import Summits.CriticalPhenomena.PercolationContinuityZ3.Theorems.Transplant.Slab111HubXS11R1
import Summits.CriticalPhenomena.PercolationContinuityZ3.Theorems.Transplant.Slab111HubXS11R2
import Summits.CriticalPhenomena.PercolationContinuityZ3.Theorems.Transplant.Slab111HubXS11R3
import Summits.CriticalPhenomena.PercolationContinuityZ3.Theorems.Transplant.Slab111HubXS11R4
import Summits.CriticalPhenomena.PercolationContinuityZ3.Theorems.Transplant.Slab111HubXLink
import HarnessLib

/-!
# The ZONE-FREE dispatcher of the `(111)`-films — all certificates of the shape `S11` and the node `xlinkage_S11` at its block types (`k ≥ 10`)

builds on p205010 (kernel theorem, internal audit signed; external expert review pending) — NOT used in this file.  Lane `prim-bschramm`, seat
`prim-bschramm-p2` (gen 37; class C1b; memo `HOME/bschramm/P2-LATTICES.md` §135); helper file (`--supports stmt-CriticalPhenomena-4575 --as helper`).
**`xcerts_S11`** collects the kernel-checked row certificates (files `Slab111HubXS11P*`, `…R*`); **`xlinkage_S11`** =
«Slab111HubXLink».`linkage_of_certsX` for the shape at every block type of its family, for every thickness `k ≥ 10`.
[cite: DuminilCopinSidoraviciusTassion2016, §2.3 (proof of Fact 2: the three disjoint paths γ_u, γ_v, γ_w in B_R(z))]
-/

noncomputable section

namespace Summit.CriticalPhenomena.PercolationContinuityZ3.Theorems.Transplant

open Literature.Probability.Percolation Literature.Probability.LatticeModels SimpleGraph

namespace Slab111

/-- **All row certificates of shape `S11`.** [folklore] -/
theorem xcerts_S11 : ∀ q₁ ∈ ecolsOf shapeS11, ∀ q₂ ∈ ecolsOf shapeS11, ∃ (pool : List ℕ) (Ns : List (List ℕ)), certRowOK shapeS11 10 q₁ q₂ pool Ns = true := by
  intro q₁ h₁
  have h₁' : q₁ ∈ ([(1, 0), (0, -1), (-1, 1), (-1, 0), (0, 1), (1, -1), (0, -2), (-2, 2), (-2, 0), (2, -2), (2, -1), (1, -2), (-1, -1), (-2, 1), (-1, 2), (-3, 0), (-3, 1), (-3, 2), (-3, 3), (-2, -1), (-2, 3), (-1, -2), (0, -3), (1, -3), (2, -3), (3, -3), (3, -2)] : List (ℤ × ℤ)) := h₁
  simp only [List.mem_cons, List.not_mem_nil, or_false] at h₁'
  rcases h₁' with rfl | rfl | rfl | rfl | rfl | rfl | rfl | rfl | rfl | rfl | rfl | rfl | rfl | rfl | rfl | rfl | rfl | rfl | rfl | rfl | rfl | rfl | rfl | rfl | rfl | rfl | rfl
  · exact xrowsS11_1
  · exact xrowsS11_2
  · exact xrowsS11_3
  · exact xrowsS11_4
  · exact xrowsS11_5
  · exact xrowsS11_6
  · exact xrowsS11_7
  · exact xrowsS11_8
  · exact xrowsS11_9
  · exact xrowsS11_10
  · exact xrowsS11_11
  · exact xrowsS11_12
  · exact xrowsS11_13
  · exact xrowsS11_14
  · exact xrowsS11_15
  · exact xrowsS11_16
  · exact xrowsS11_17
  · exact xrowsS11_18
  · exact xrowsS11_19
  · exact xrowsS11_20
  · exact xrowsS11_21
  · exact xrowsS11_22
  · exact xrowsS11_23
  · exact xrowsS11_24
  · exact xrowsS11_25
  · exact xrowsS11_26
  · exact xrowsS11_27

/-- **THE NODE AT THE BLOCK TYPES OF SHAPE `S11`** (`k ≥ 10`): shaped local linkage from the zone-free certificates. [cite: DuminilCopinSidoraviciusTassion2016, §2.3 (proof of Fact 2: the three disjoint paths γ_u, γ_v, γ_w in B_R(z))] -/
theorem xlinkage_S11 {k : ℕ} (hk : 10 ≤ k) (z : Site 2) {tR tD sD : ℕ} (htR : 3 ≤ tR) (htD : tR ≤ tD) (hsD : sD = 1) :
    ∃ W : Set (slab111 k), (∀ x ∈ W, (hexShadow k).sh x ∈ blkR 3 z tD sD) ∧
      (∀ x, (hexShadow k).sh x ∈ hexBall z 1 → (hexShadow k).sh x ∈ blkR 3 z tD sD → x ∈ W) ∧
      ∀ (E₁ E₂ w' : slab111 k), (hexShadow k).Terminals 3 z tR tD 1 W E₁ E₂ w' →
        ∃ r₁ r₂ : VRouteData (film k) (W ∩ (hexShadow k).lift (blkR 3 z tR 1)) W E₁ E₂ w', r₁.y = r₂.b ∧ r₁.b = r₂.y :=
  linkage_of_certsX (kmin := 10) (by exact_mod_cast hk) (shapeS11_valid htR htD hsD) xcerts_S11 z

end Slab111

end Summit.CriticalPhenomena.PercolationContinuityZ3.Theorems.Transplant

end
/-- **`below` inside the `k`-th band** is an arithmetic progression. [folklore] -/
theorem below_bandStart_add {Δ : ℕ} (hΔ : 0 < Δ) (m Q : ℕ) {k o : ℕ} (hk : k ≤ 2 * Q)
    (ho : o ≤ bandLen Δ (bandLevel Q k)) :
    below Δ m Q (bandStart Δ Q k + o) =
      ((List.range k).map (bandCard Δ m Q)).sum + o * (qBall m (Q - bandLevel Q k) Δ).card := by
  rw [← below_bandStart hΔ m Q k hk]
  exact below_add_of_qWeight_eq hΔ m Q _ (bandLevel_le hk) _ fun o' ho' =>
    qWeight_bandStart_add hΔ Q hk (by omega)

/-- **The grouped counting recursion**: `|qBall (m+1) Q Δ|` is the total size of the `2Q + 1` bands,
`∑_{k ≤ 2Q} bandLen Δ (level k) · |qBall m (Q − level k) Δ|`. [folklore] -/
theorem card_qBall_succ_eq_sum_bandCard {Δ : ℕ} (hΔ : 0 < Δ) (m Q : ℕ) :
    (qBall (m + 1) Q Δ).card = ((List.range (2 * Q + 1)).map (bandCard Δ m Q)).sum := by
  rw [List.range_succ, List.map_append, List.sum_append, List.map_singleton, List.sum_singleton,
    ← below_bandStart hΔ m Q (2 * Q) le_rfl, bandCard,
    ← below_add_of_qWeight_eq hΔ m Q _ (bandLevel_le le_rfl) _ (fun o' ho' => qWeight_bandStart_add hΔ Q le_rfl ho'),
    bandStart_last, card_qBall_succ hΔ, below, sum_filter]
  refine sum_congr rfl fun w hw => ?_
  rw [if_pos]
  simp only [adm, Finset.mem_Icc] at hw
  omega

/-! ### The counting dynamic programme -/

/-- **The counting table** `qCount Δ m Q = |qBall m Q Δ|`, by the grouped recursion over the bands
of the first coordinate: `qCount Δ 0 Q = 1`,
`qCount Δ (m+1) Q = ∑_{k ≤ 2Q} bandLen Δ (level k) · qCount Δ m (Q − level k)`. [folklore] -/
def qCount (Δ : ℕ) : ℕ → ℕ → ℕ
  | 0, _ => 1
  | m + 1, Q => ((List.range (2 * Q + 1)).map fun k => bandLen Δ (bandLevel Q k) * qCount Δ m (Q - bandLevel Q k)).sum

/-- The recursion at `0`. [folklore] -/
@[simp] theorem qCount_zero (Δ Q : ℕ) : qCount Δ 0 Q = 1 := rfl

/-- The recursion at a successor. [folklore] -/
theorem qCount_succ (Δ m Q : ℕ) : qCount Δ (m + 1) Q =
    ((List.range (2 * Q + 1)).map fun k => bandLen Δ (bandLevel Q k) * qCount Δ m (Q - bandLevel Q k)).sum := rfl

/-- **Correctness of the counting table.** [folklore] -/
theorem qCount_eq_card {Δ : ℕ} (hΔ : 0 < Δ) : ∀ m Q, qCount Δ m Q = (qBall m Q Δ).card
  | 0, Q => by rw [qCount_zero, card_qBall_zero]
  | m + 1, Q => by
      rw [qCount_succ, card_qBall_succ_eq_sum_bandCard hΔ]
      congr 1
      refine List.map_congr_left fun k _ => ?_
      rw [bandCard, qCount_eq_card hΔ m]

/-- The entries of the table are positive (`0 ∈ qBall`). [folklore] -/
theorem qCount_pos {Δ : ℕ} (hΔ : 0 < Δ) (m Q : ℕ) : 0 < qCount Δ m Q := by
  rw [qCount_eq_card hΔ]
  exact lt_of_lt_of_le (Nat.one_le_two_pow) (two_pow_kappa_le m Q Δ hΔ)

Instructions to follow: Go through the listing above and write out exactly the lines starting with the one holding "linkage_of_certsX (kmin := 10)" and running through the one holding "progression. [folklore] -/", ends included, and no others.

Problem solution:
  linkage_of_certsX (kmin := 10) (by exact_mod_cast hk) (shapeS11_valid htR htD hsD) xcerts_S11 z

end Slab111

end Summit.CriticalPhenomena.PercolationContinuityZ3.Theorems.Transplant

end
/-- **`below` inside the `k`-th band** is an arithmetic progression. [folklore] -/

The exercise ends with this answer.